Dinner with a Stranger: Risky Business with Possibly Great Rewards

By Amber Roos

Dinner with a Stranger is probably one of the most nerve-wrecking events a student of Amsterdam University College (AUC) can attend. Students sign up via a Google Form and either host a dinner for a stranger in their own room or get sent a random room number to go to for dinner. It was introduced by AUC’s Peer Support last year and it was organised for the third time last month.

Some might wonder why people would volunteer for a situation potentially set up for disaster – dinner with a stranger might, after all, be more than a little awkward. But Oliver Reddy, a second-year Science major, has attended all three of the events and has had an overall positive experience. “I think the experience of meeting a person for the first time puts you out of your comfort zone, which is great,” he said. “Since we all live together we might as well speak to each other.”

Peer Support organises these events to help students meet people outside of their usual social circle. Nowa O’Connell, a first-year Social Science major, thinks having dinner with someone is a good opportunity to make new friends. “It’s not something that’s forced, so you voluntarily do it,” she said. “That means they’re going to be nice because they want to do it as well.”

Aster Witvliet, a second-year Science major, who was O’Connell’s host for the most recent Dinner with a Stranger agrees. “It’s a nice way to connect with people,” she said.

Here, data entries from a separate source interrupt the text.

import Mathlib
import Literature.NumberTheory.Automorphic.MatrixOrderRatLattice
import HarnessLib

/-!
# Conjugates of `M₂(ℤ)` inside `M₂(ℚ)`: unimodular and scalar conjugation, and the standard
# Eichler order `M₂(ℤ) ∩ δ_q M₂(ℤ) δ_q⁻¹ = (ℤ ℤ; qℤ ℤ)`, `δ_q = diag(1, q)`, of index `q`

Topic `NumberTheory/Automorphic`; theorems only (no definition, no named fact, no instance).
Elementary facts about the order `M₂(ℤ) ⊆ M₂(ℚ)` (tree `matrixOrder ℤ ℚ`, `JordanZassenhaus`)
and its conjugates `u M₂(ℤ) u⁻¹ = (matrixOrder ℤ ℚ).map (unitsConj u)` (tree `unitsConj`,
`EichlerOrderLocalGlobal`), for the description of the Eichler orders of `M₂(ℚ)` (next file
`EichlerOrdersMatrixRat`; Vignéras, LNM 800, Ch. II §2: `O_N = (R R; NR R) = M(2,R) ∩ δ M(2,R) δ⁻¹`,
"l'ordre d'Eichler canonique de niveau `N`"):

* `exists_units_coe_eq_map_intCast` — integer matrices of unit determinant are units
  `γ ∈ GL₂(ℚ)` with `γ, γ⁻¹ ∈ M₂(ℤ)`; `map_unitsConj_matrixOrder_eq_of_mem` — for such `γ`,
  `γ M₂(ℤ) γ⁻¹ = M₂(ℤ)`;
* `map_unitsConj_eq_of_coe_eq_smul` — conjugation by `c u` equals conjugation by `u`;
* `exists_units_coe_eq_diagonal`, `mem_inf_map_unitsConj_diagonal_iff` — for `q ≥ 1` and
  `δ = diag(1, q)`: `z ∈ M₂(ℤ) ∩ δ M₂(ℤ) δ⁻¹ ↔ z` is integral and `q ∣ z₁₀`;
* `relIndex_inf_map_unitsConj_diagonal` — `[M₂(ℤ) : M₂(ℤ) ∩ δ M₂(ℤ) δ⁻¹] = q`
  (via `z ↦ z₁₀ mod q`).

## References

* M.-F. Vignéras, *Arithmétique des algèbres de quaternions*, LNM 800 (1980), Ch. II §2
  (ordres d'Eichler de `M(2,K)`) [VignerasLNM800].
-/

noncomputable section

open Matrix

namespace Literature.NumberTheory.Automorphic

/-! ### 1. Integral and unimodular matrices -/

/-- The entrywise image of an integer matrix lies in `M₂(ℤ) ⊆ M₂(ℚ)`. [folklore] -/
theorem map_intCast_mem_matrixOrder (A : Matrix (Fin 2) (Fin 2) ℤ) :
    A.map (Int.cast : ℤ → ℚ) ∈ (matrixOrder ℤ ℚ : Submodule ℤ (Matrix (Fin 2) (Fin 2) ℚ)) :=
  fun i j => ⟨A i j, by simp⟩

/-- A matrix of `M₂(ℤ) ⊆ M₂(ℚ)` is the image of an integer matrix. [folklore] -/
theorem exists_eq_map_intCast_of_mem_matrixOrder {z : Matrix (Fin 2) (Fin 2) ℚ}
    (hz : z ∈ (matrixOrder ℤ ℚ : Submodule ℤ (Matrix (Fin 2) (Fin 2) ℚ))) :
    ∃ A : Matrix (Fin 2) (Fin 2) ℤ, z = A.map (Int.cast : ℤ → ℚ) := by
  choose n hn using fun i j => mem_matrixOrder_iff.mp hz i j
  refine ⟨Matrix.of fun i j => n i j, ?_⟩
  ext i j
  rw [map_apply, of_apply, ← hn i j, eq_intCast]

/-- Integrality of entries: `z ∈ M₂(ℤ)` iff every entry is an integer. [folklore] -/
theorem mem_matrixOrder_iff_exists_intCast {z : Matrix (Fin 2) (Fin 2) ℚ} :
    z ∈ (matrixOrder ℤ ℚ : Submodule ℤ (Matrix (Fin 2) (Fin 2) ℚ)) ↔ ∀ i j, ∃ n : ℤ, z i j = n := by
  rw [mem_matrixOrder_iff]
  refine forall_congr' fun i => forall_congr' fun j => ⟨?_, ?_⟩
  · rintro ⟨n, hn⟩; exact ⟨n, by rw [← hn, eq_intCast]⟩
  · rintro ⟨n, hn⟩; exact ⟨n, by rw [hn, eq_intCast]⟩

/-- **Integer matrices of unit determinant are units of `M₂(ℚ)` with integral inverse**
(`GL₂(ℤ) ⊆ GL₂(ℚ)`): for `A ∈ M₂(ℤ)` with `det A = ±1` there is `γ ∈ GL₂(ℚ)`, `γ = A`
entrywise, with `γ` and `γ⁻¹` in `M₂(ℤ)`. [folklore] -/
theorem exists_units_coe_eq_map_intCast (A : Matrix (Fin 2) (Fin 2) ℤ) (hA : IsUnit A.det) :
    ∃ γ : (Matrix (Fin 2) (Fin 2) ℚ)ˣ, (γ : Matrix (Fin 2) (Fin 2) ℚ) = A.map (Int.cast : ℤ → ℚ) ∧
      (γ : Matrix (Fin 2) (Fin 2) ℚ) ∈ (matrixOrder ℤ ℚ : Submodule ℤ (Matrix (Fin 2) (Fin 2) ℚ)) ∧
      ((γ⁻¹ : (Matrix (Fin 2) (Fin 2) ℚ)ˣ) : Matrix (Fin 2) (Fin 2) ℚ) ∈
        (matrixOrder ℤ ℚ : Submodule ℤ (Matrix (Fin 2) (Fin 2) ℚ)) := by
  have hAu : IsUnit A := (Matrix.isUnit_iff_isUnit_det A).mpr hA
  let f : Matrix (Fin 2) (Fin 2) ℤ →* Matrix (Fin 2) (Fin 2) ℚ :=
    ((Int.castRingHom ℚ).mapMatrix : Matrix (Fin 2) (Fin 2) ℤ →+* Matrix (Fin 2) (Fin 2) ℚ).toMonoidHom
  have hf : ∀ X : Matrix (Fin 2) (Fin 2) ℤ, f X = X.map (Int.cast : ℤ → ℚ) := fun X => rfl
  refine ⟨Units.map f hAu.unit, ?_, ?_, ?_⟩
  · rw [Units.coe_map, hAu.unit_spec, hf]
  · rw [Units.coe_map, hAu.unit_spec, hf]
    exact map_intCast_mem_matrixOrder A
  · rw [Units.coe_map_inv, hf]
    exact map_intCast_mem_matrixOrder _

/-- **`GL₂(ℤ)` normalises `M₂(ℤ)`**: if `γ` and `γ⁻¹` lie in `M₂(ℤ)` then
`γ M₂(ℤ) γ⁻¹ = M₂(ℤ)`. [folklore] -/
theorem map_unitsConj_matrixOrder_eq_of_mem (γ : (Matrix (Fin 2) (Fin 2) ℚ)ˣ)
    (hγ : (γ : Matrix (Fin 2) (Fin 2) ℚ) ∈ (matrixOrder ℤ ℚ : Submodule ℤ (Matrix (Fin 2) (Fin 2) ℚ)))
    (hγ' : ((γ⁻¹ : (Matrix (Fin 2) (Fin 2) ℚ)ˣ) : Matrix (Fin 2) (Fin 2) ℚ) ∈
      (matrixOrder ℤ ℚ : Submodule ℤ (Matrix (Fin 2) (Fin 2) ℚ))) :
    (matrixOrder ℤ ℚ : Submodule ℤ (Matrix (Fin 2) (Fin 2) ℚ)).map
        (unitsConj γ : Matrix (Fin 2) (Fin 2) ℚ →ₗ[ℤ] Matrix (Fin 2) (Fin 2) ℚ) =
      matrixOrder ℤ ℚ := by
  set g : Matrix (Fin 2) (Fin 2) ℚ := (γ : Matrix (Fin 2) (Fin 2) ℚ) with hg
  set g' : Matrix (Fin 2) (Fin 2) ℚ := ((γ⁻¹ : (Matrix (Fin 2) (Fin 2) ℚ)ˣ) : Matrix (Fin 2) (Fin 2) ℚ)
    with hg'
  have hgg' : g * g' = 1 := by rw [hg, hg', Units.mul_inv]
  ext z
  rw [mem_map_unitsConj_iff]
  constructor
  · intro h
    have e : z = g * (g' * z * g) * g' := by
      rw [show g * (g' * z * g) * g' = (g * g') * z * (g * g') by simp only [mul_assoc], hgg',
        one_mul, mul_one]
    rw [e]
    exact mul_mem_matrixOrder (mul_mem_matrixOrder hγ h) hγ'
  · intro h
    exact mul_mem_matrixOrder (mul_mem_matrixOrder hγ' h) hγ

/-! ### 2. Scalar conjugation -/

/-- Conjugation by `u = c • v` is conjugation by `v` (scalars are central). [folklore] -/
theorem map_unitsConj_eq_of_coe_eq_smul {u v : (Matrix (Fin 2) (Fin 2) ℚ)ˣ} {c : ℚ}
    (h : (u : Matrix (Fin 2) (Fin 2) ℚ) = c • (v : Matrix (Fin 2) (Fin 2) ℚ))
    (L : Submodule ℤ (Matrix (Fin 2) (Fin 2) ℚ)) :
    L.map (unitsConj u : Matrix (Fin 2) (Fin 2) ℚ →ₗ[ℤ] Matrix (Fin 2) (Fin 2) ℚ) =
      L.map (unitsConj v : Matrix (Fin 2) (Fin 2) ℚ →ₗ[ℤ] Matrix (Fin 2) (Fin 2) ℚ) := by
  have hc : c ≠ 0 := by
    rintro rfl
    rw [zero_smul] at h
    exact u.ne_zero h
  have hinv : ((u⁻¹ : (Matrix (Fin 2) (Fin 2) ℚ)ˣ) : Matrix (Fin 2) (Fin 2) ℚ) =
      c⁻¹ • ((v⁻¹ : (Matrix (Fin 2) (Fin 2) ℚ)ˣ) : Matrix (Fin 2) (Fin 2) ℚ) := by
    refine Units.inv_eq_of_mul_eq_one_left ?_
    rw [h, smul_mul_smul_comm, inv_mul_cancel₀ hc, one_smul, Units.inv_mul]
  have key : ∀ z : Matrix (Fin 2) (Fin 2) ℚ,
      ((u⁻¹ : (Matrix (Fin 2) (Fin 2) ℚ)ˣ) : Matrix (Fin 2) (Fin 2) ℚ) * z * (u : Matrix (Fin 2) (Fin 2) ℚ) =
        ((v⁻¹ : (Matrix (Fin 2) (Fin 2) ℚ)ˣ) : Matrix (Fin 2) (Fin 2) ℚ) * z *
          (v : Matrix (Fin 2) (Fin 2) ℚ) := by
    intro z
    rw [hinv, h, smul_mul_assoc, smul_mul_assoc, mul_smul_comm, smul_smul, inv_mul_cancel₀ hc,
      one_smul]
  ext z
  rw [mem_map_unitsConj_iff, mem_map_unitsConj_iff, key]

/-! ### 3. The standard Eichler order `M₂(ℤ) ∩ δ M₂(ℤ) δ⁻¹`, `δ = diag(1, q)` -/

/-- `diag(1, q)` as a unit of `M₂(ℚ)` (`q ≠ 0`), with inverse `diag(1, q⁻¹)`. [folklore] -/
theorem exists_units_coe_eq_diagonal {q : ℚ} (hq : q ≠ 0) :
    ∃ δ : (Matrix (Fin 2) (Fin 2) ℚ)ˣ, (δ : Matrix (Fin 2) (Fin 2) ℚ) = diagonal ![1, q] ∧
      ((δ⁻¹ : (Matrix (Fin 2) (Fin 2) ℚ)ˣ) : Matrix (Fin 2) (Fin 2) ℚ) = diagonal ![1, q⁻¹] := by
  refine ⟨⟨diagonal ![1, q], diagonal ![1, q⁻¹], ?_, ?_⟩, rfl, rfl⟩
  · rw [diagonal_mul_diagonal]
    ext i j; fin_cases i <;> fin_cases j <;> simp [diagonal, hq]
  · rw [diagonal_mul_diagonal]
    ext i j; fin_cases i <;> fin_cases j <;> simp [diagonal, hq]

/-- The inverse of a unit `δ = diag(1, q)` is `diag(1, q⁻¹)`. [folklore] -/
theorem units_inv_coe_of_coe_eq_diagonal {q : ℚ} (hq : q ≠ 0) {δ : (Matrix (Fin 2) (Fin 2) ℚ)ˣ}
    (hδ : (δ : Matrix (Fin 2) (Fin 2) ℚ) = diagonal ![1, q]) :
    ((δ⁻¹ : (Matrix (Fin 2) (Fin 2) ℚ)ˣ) : Matrix (Fin 2) (Fin 2) ℚ) = diagonal ![1, q⁻¹] := by
  refine Units.inv_eq_of_mul_eq_one_left ?_
  rw [hδ, diagonal_mul_diagonal]
  ext i j; fin_cases i <;> fin_cases j <;> simp [diagonal, hq]

/-- Entries of `δ⁻¹ z δ`, `δ = diag(1, q)`: `(z₀₀, q z₀₁; q⁻¹ z₁₀, z₁₁)`. [folklore] -/
theorem diagonal_inv_mul_mul_diagonal_apply {q : ℚ} (z : Matrix (Fin 2) (Fin 2) ℚ) (i j : Fin 2) :
    (diagonal ![1, q⁻¹] * z * diagonal ![1, q]) i j = ![1, q⁻¹] i * z i j * ![1, q] j := by
  rw [mul_diagonal, diagonal_mul]

/-- **Membership in the standard Eichler order of level `q`**: for `q ≥ 1` and `δ = diag(1, q)`,
`z ∈ M₂(ℤ) ∩ δ M₂(ℤ) δ⁻¹` iff all entries of `z` are integers and `q ∣ z₁₀` — i.e.
`M₂(ℤ) ∩ δ M₂(ℤ) δ⁻¹ = (ℤ ℤ; qℤ ℤ)` (Vignéras II §2). [cite: VignerasLNM800, Ch. II §2 (ordre d'Eichler canonique de niveau N)] -/
theorem mem_inf_map_unitsConj_diagonal_iff {q : ℕ} (hq : 0 < q) {δ : (Matrix (Fin 2) (Fin 2) ℚ)ˣ}
    (hδ : (δ : Matrix (Fin 2) (Fin 2) ℚ) = diagonal ![1, (q : ℚ)]) (z : Matrix (Fin 2) (Fin 2) ℚ) :
    z ∈ (matrixOrder ℤ ℚ : Submodule ℤ (Matrix (Fin 2) (Fin 2) ℚ)) ⊓
        (matrixOrder ℤ ℚ : Submodule ℤ (Matrix (Fin 2) (Fin 2) ℚ)).map
          (unitsConj δ : Matrix (Fin 2) (Fin 2) ℚ →ₗ[ℤ] Matrix (Fin 2) (Fin 2) ℚ) ↔
      (∀ i j, ∃ n : ℤ, z i j = n) ∧ ∃ n : ℤ, z 1 0 = q * n := by
  have hq0 : (q : ℚ) ≠ 0 := by exact_mod_cast hq.ne'
  rw [Submodule.mem_inf, mem_map_unitsConj_iff, units_inv_coe_of_coe_eq_diagonal hq0 hδ, hδ,
    mem_matrixOrder_iff_exists_intCast, mem_matrixOrder_iff_exists_intCast]
  simp only [diagonal_inv_mul_mul_diagonal_apply]
  constructor
  · rintro ⟨hz, hz'⟩
    refine ⟨hz, ?_⟩
    obtain ⟨n, hn⟩ := hz' 1 0
    refine ⟨n, ?_⟩
    have : (![1, (q : ℚ)⁻¹] : Fin 2 → ℚ) 1 * z 1 0 * (![1, (q : ℚ)] : Fin 2 → ℚ) 0 = (q : ℚ)⁻¹ * z 1 0 := by
      simp
    rw [this] at hn
    field_simp at hn
    linear_combination hn
  · rintro ⟨hz, n, hn⟩
    refine ⟨hz, fun i j => ?_⟩
    fin_cases i <;> fin_cases j
    · simpa using hz 0 0
    · obtain ⟨m, hm⟩ := hz 0 1
      exact ⟨m * q, by simp [hm]⟩
    · exact ⟨n, by simp [hn]; field_simp⟩
    · obtain ⟨m, hm⟩ := hz 1 1
      exact ⟨m, by simp [hm]; field_simp⟩

/-- **The index of the standard Eichler order of level `q` in `M₂(ℤ)` is `q`**:
`[M₂(ℤ) : M₂(ℤ) ∩ δ M₂(ℤ) δ⁻¹] = q` for `δ = diag(1, q)`, `q ≥ 1` (the map `z ↦ z₁₀ mod q` is onto
`ℤ/qℤ` with this kernel). [cite: VignerasLNM800, Ch. II §2 (ordre d'Eichler canonique de niveau N)] -/
theorem relIndex_inf_map_unitsConj_diagonal {q : ℕ} (hq : 0 < q) {δ : (Matrix (Fin 2) (Fin 2) ℚ)ˣ}
    (hδ : (δ : Matrix (Fin 2) (Fin 2) ℚ) = diagonal ![1, (q : ℚ)]) :
    ((matrixOrder ℤ ℚ : Submodule ℤ (Matrix (Fin 2) (Fin 2) ℚ)) ⊓
        (matrixOrder ℤ ℚ : Submodule ℤ (Matrix (Fin 2) (Fin 2) ℚ)).map
          (unitsConj δ : Matrix (Fin 2) (Fin 2) ℚ →ₗ[ℤ] Matrix (Fin 2) (Fin 2) ℚ)).toAddSubgroup.relIndex
      (matrixOrder ℤ ℚ : Submodule ℤ (Matrix (Fin 2) (Fin 2) ℚ)).toAddSubgroup = q := by
  classical
  haveI : NeZero q := ⟨hq.ne'⟩
  set MO : Submodule ℤ (Matrix (Fin 2) (Fin 2) ℚ) := matrixOrder ℤ ℚ with hMO
  -- the integer `(1,0)`-entry of an element of `M₂(ℤ)`
  have hint : ∀ z : MO.toAddSubgroup, ∃ n : ℤ, (z : Matrix (Fin 2) (Fin 2) ℚ) 1 0 = n := fun z =>
    (mem_matrixOrder_iff_exists_intCast.mp z.2) 1 0
  choose ent hent using hint
  have hent_eq : ∀ (z : MO.toAddSubgroup) (n : ℤ), (z : Matrix (Fin 2) (Fin 2) ℚ) 1 0 = n → ent z = n :=
    fun z n hn => Int.cast_injective (α := ℚ) ((hent z).symm.trans hn)
  let f : MO.toAddSubgroup →+ ZMod q :=
    { toFun := fun z => ((ent z : ℤ) : ZMod q)
      map_zero' := by
        have h0 : ent 0 = 0 := hent_eq 0 0 (by simp)
        rw [h0, Int.cast_zero]
      map_add' := fun z w => by
        have h : ent (z + w) = ent z + ent w := hent_eq (z + w) _ (by
          push_cast
          rw [← hent z, ← hent w]
          rfl)
        rw [h, Int.cast_add] }
  have hf : ∀ z : MO.toAddSubgroup, f z = ((ent z : ℤ) : ZMod q) := fun z => rfl
  -- kernel
  have hker : f.ker = ((MO ⊓ MO.map (unitsConj δ : Matrix (Fin 2) (Fin 2) ℚ →ₗ[ℤ]
      Matrix (Fin 2) (Fin 2) ℚ)).toAddSubgroup).addSubgroupOf MO.toAddSubgroup := by
    ext z
    rw [AddMonoidHom.mem_ker, AddSubgroup.mem_addSubgroupOf, Submodule.mem_toAddSubgroup, hf,
      mem_inf_map_unitsConj_diagonal_iff hq hδ, ZMod.intCast_zmod_eq_zero_iff_dvd]
    constructor
    · rintro ⟨m, hm⟩
      refine ⟨mem_matrixOrder_iff_exists_intCast.mp z.2, m, ?_⟩
      rw [hent z, hm]; push_cast; ring
    · rintro ⟨-, m, hm⟩
      refine ⟨m, ?_⟩
      exact hent_eq z _ (by rw [hm]; push_cast; ring)
  -- surjectivity
  have hsurj : Function.Surjective f := by
    intro r
    refine ⟨⟨!![0, 0; ((r.val : ℤ) : ℚ), 0], ?_⟩, ?_⟩
    · change _ ∈ MO
      rw [hMO, mem_matrixOrder_iff_exists_intCast]
      intro i j
      fin_cases i <;> fin_cases j
      · exact ⟨0, by simp⟩
      · exact ⟨0, by simp⟩
      · exact ⟨r.val, by simp⟩
      · exact ⟨0, by simp⟩
    · rw [hf, hent_eq _ (r.val : ℤ) (by simp)]
      simp
  rw [AddSubgroup.relIndex, ← hker, AddSubgroup.index_ker, AddMonoidHom.range_eq_top.mpr hsurj,
    AddSubgroup.card_top, Nat.card_zmod]

end Literature.NumberTheory.Automorphic

end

Reddy notes that it can be hard for students to meet new people after a certain point. “AUC, just as any other school or university, consists of smaller social circles which were formed in the first few weeks of university,” he said. “After that the meeting-people-phase is pretty much over.”

Witvliet also believes that social dynamics change after the first weeks. “I don’t think it’s necessarily difficult to meet people,” she said, “but I think it is maybe difficult to establish a good, permanent friendship with a new person.” Witvliet has the impression everyone already has their own friend group by now, and sees it as difficult to constantly merge friend groups together every time she meets someone new. “You have to go really out of your way to keep up that relationship with this one person,” she said.

O’Connell, although she herself has both Dutch and international friends, sees a different trend in how friend groups are formed at AUC. “All the international kids kind of stick together, that’s what everyone says,” she said. She thinks Dinner with a Stranger is a good event to possibly break down that common division a bit.

Witvliet says she would definitely do Dinner with a Stranger again, since it gives her the opportunity to realise how differently others can experience the same university. “You can really see the different experiences at AUC,” she said, “even though it can [at times] feel like everyone is the same.”

Reddy thinks Dinner with a Stranger is a very good idea, and believes it could even be expanded. “‘The Come Dine with Me’ show is sort of the same idea but with more people, and I also think that would be cool,” he said. This would basically mean having dinner with multiple strangers, on multiple occasions. It might lead to new friendships, but might also result in a handful of nights filled with awkward silences. One never knows in advance, but ain’t that the charm?